Er erschien zunächst in der gedruckten Ausgabe einer obskuren Wochenzeitung aus der einst portugiesischen Kolonie Macau. Dessen Redaktion bezeugt laut Eigenaussage die Echtheit des Textes. Offenbar wollte sich kein Medium in Festlandchina der brenzligen Angelegenheit annehmen.
Der Grund dafür ist nicht auf den ersten Blick ersichtlich, denn Wen Jiabaos Artikel liest sich zunächst einmal wie ein Nachruf auf seine jüngst verstorbene Mutter. Doch wer zwischen den Zeilen liest, entdeckt nicht nur eine gehörige Portion Gesellschaftskritik, sondern für chinesisch Verhältnisse auch einen direkten Seitenhieb an das politische System unter Staatschef Xi Jinping.
So schreibt der einstige Premier Wen anekdotisch über die tragischen Erfahrungen seines Vaters während der Kulturrevolution (1966-76), der als Schullehrer regelmäßigen Verhören und körperlicher Gewalt ausgesetzt war. Jene traumatische Dekade des gesellschaftlichen Chaos gilt nach wie vor als Tabu. Wen Jiabao geht noch weiter: Er schildert seine Vision eines idealen Chinas: „In meiner Vorstellung sollte China ein Land voll Fairness und Gerechtigkeit sein. Der Wille des Volkes sollte jederzeit respektiert werden.“Die unterschwellige Botschaft lautet natürlich: Das reale China ist weit davon entfernt.

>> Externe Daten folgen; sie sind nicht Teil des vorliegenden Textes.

/-- [folklore] **`dper_tsum_WN_evenHalf` — THE WOUND EVEN N-FAMILY, COPY-SUMMED IN THE SECOND BOND AND PERIODISED, IS an1's CARRIER AT ZERO FIRST-ORDER TABLES OVER THE
PERIODISED EVEN TABLES** (`M = Lc^(j+1)·M′`):
`dper M (x z a c ↦ Σ'_n WN♮ μ y ν (translate M′ y′ n) x z a c) = W2SymOfK (AN R j) (Lc^(j+1)) 0 0 T2_Nᵉ^{per,csf} M2_Nᵉ^{per,cs} μ y ν y′`
— PART 21 `WN_evenHalf_eq_W2SymOfK_zero` termwise, then `CombHId2W2SymSwap.dper_tsum_W2SymOfK_translate` with §1's letters and the trivial zero-table sockets. -/
theorem dper_tsum_WN_evenHalf (hM : ∀ i, M i = Lc ^ (j + 1) * M' i) (μ : Fin (3 + 1)) (y : Site (3 + 1)) (ν : Fin (3 + 1)) (y' : Site (3 + 1)) :
    dper M (fun x z a c => ∑' n : Site (3 + 1), ((1 / 2 : ℝ) • (WN R P j μ y ν (translate M' y' n) + sgnK (trK (WN R P j μ y ν (translate M' y' n))))) x z a c)
      = W2SymOfK (AN R j) (Lc ^ (j + 1)) (0 : Fin (3 + 1) → (Fin (3 + 1) → ℤ) → MKer (3 + 1) (Fib 3)) (0 : Fin (3 + 1) → (Fin (3 + 1) → ℤ) → MKer (3 + 1) (Fib 3))
          (fun κ u κ' u' => dper M (fun x z a c => ∑' n : Site (3 + 1),
            ((1 / 2 : ℝ) • (T2RecOf 3 (Lc ^ (j + 1)) (fun _ => compChart R.rc Lc (j + 1) (R.s (j + 1)) (Lc ^ (j + 1)))
        (SpureRecOf 3 (Lc ^ (j + 1)) (tabsComp (j + 1) (one_le_of_neZero Lc) R.hr (P.cM (j + 1))).V
        (tabsComp (j + 1) (one_le_of_neZero Lc) R.hr (P.cM (j + 1))).H (fun _ => compChart R.rc Lc (j + 1) (R.s (j + 1)) (Lc ^ (j + 1)))
        (P.cE (j + 1)) (P.cVH (j + 1)) (P.cΛ (j + 1)))
        (tabsComp (j + 1) (one_le_of_neZero Lc) R.hr (P.cM (j + 1))).M (P.cE₂ (j + 1)) (P.cB (j + 1)) (P.T (j + 1))
        (tabsComp (j + 1) (one_le_of_neZero Lc) R.hr (P.cM (j + 1))).vh₂S (tabsComp (j + 1) (one_le_of_neZero Lc) R.hr (P.cM (j + 1))).mixFF 0 κ u κ' (translate M u' n)
          + sgnK (trK (T2RecOf 3 (Lc ^ (j + 1)) (fun _ => compChart R.rc Lc (j + 1) (R.s (j + 1)) (Lc ^ (j + 1)))
        (SpureRecOf 3 (Lc ^ (j + 1)) (tabsComp (j + 1) (one_le_of_neZero Lc) R.hr (P.cM (j + 1))).V
        (tabsComp (j + 1) (one_le_of_neZero Lc) R.hr (P.cM (j + 1))).H (fun _ => compChart R.rc Lc (j + 1) (R.s (j + 1)) (Lc ^ (j + 1)))
        (P.cE (j + 1)) (P.cVH (j + 1)) (P.cΛ (j + 1)))
        (tabsComp (j + 1) (one_le_of_neZero Lc) R.hr (P.cM (j + 1))).M (P.cE₂ (j + 1)) (P.cB (j + 1)) (P.T (j + 1))
        (tabsComp (j + 1) (one_le_of_neZero Lc) R.hr (P.cM (j + 1))).vh₂S (tabsComp (j + 1) (one_le_of_neZero Lc) R.hr (P.cM (j + 1))).mixFF 0 κ u κ' (translate M u' n))))) x z a c))
          (fun κ u ρ w => dper M (fun x z a c => ∑' n : Site (3 + 1),
            ((1 / 2 : ℝ) • (M2Of 3 (Lc ^ (j + 1)) (tabsComp (j + 1) (one_le_of_neZero Lc) R.hr (P.cM (j + 1))).mixFF 0 κ u ρ (translate M' w n) + sgnK (trK (M2Of 3 (Lc ^ (j + 1)) (tabsComp (j + 1) (one_le_of_neZero Lc) R.hr (P.cM (j + 1))).mixFF 0 κ u ρ (translate M' w n))))) x z a c)) μ y ν y' := by
  obtain ⟨δG, CG, hδG, hCG, hG⟩ := decays_AN_family R j 0
  obtain ⟨C₂, δ₂, hδ₂, hS₂⟩ := exists_locStencil₂_T2N_even R P j
  obtain ⟨Cm, δm, hδm, hM₂⟩ := exists_locStencilFM_M2N_even R P j (one_le_of_neZero Lc)
  have e : (fun x z a c => ∑' n : Site (3 + 1), ((1 / 2 : ℝ) • (WN R P j μ y ν (translate M' y' n) + sgnK (trK (WN R P j μ y ν (translate M' y' n))))) x z a c)
      = fun x z a c => ∑' n : Site (3 + 1), W2SymOfK (compChart R.rc Lc (j + 1) (R.s (j + 1)) (Lc ^ (j + 1))) (Lc ^ (j + 1)) (0 : Fin (3 + 1) → (Fin (3 + 1) → ℤ) → MKer (3 + 1) (Fib 3)) (0 : Fin (3 + 1) → (Fin (3 + 1) → ℤ) → MKer (3 + 1) (Fib 3))
          (fun κ u κ' u' => ((1 / 2 : ℝ) • (T2RecOf 3 (Lc ^ (j + 1)) (fun _ => compChart R.rc Lc (j + 1) (R.s (j + 1)) (Lc ^ (j + 1)))
        (SpureRecOf 3 (Lc ^ (j + 1)) (tabsComp (j + 1) (one_le_of_neZero Lc) R.hr (P.cM (j + 1))).V
        (tabsComp (j + 1) (one_le_of_neZero Lc) R.hr (P.cM (j + 1))).H (fun _ => compChart R.rc Lc (j + 1) (R.s (j + 1)) (Lc ^ (j + 1)))
        (P.cE (j + 1)) (P.cVH (j + 1)) (P.cΛ (j + 1)))
        (tabsComp (j + 1) (one_le_of_neZero Lc) R.hr (P.cM (j + 1))).M (P.cE₂ (j + 1)) (P.cB (j + 1)) (P.T (j + 1))
        (tabsComp (j + 1) (one_le_of_neZero Lc) R.hr (P.cM (j + 1))).vh₂S (tabsComp (j + 1) (one_le_of_neZero Lc) R.hr (P.cM (j + 1))).mixFF 0 κ u κ' u'
          + sgnK (trK (T2RecOf 3 (Lc ^ (j + 1)) (fun _ => compChart R.rc Lc (j + 1) (R.s (j + 1)) (Lc ^ (j + 1)))
        (SpureRecOf 3 (Lc ^ (j + 1)) (tabsComp (j + 1) (one_le_of_neZero Lc) R.hr (P.cM (j + 1))).V
        (tabsComp (j + 1) (one_le_of_neZero Lc) R.hr (P.cM (j + 1))).H (fun _ => compChart R.rc Lc (j + 1) (R.s (j + 1)) (Lc ^ (j + 1)))
        (P.cE (j + 1)) (P.cVH (j + 1)) (P.cΛ (j + 1)))
        (tabsComp (j + 1) (one_le_of_neZero Lc) R.hr (P.cM (j + 1))).M (P.cE₂ (j + 1)) (P.cB (j + 1)) (P.T (j + 1))
        (tabsComp (j + 1) (one_le_of_neZero Lc) R.hr (P.cM (j + 1))).vh₂S (tabsComp (j + 1) (one_le_of_neZero Lc) R.hr (P.cM (j + 1))).mixFF 0 κ u κ' u')))))
          (fun κ u ρ w => ((1 / 2 : ℝ) • (M2Of 3 (Lc ^ (j + 1)) (tabsComp (j + 1) (one_le_of_neZero Lc) R.hr (P.cM (j + 1))).mixFF 0 κ u ρ w + sgnK (trK (M2Of 3 (Lc ^ (j + 1)) (tabsComp (j + 1) (one_le_of_neZero Lc) R.hr (P.cM (j + 1))).mixFF 0 κ u ρ w))))) μ y ν (translate M' y' n) x z a c := by
    funext x z a c
    exact tsum_congr fun n => by rw [WN_evenHalf_eq_W2SymOfK_zero R P j μ y ν (translate M' y' n), AN_eq]
  have h := dper_tsum_W2SymOfK_translate M hM (shiftK_AN R j 0) hG hCG hδG
    (S := (0 : Fin (3 + 1) → (Fin (3 + 1) → ℤ) → MKer (3 + 1) (Fib 3))) (fun _ _ _ => rfl) (fun κ u => biLoc_zero _ _ (1 : ℝ)) one_pos
    (Mt := (0 : Fin (3 + 1) → (Fin (3 + 1) → ℤ) → MKer (3 + 1) (Fib 3))) (fun _ _ _ => rfl) (fun ρ w => biLoc_zero _ _ (1 : ℝ)) one_pos
    (T2N_even_translate R P j) hS₂ hδ₂ (M2N_even_translate R P j) hM₂ hδm μ y ν y'
  rw [e, h, AN_eq]
  simp only [Pi.zero_apply, dper_zero]
  rfl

Wen Jiabao war während seiner Amtszeit überaus populär, er inszenierte sich als Mann des Volkes. Doch seine Familie zählte zur absolut korrupten Parteielite. Laut einer Investigativrecherche der „New York Times“von 2012 soll sie ein Privatvermögen von umgerechnet 2,7 Milliarden Dollar angehäuft haben.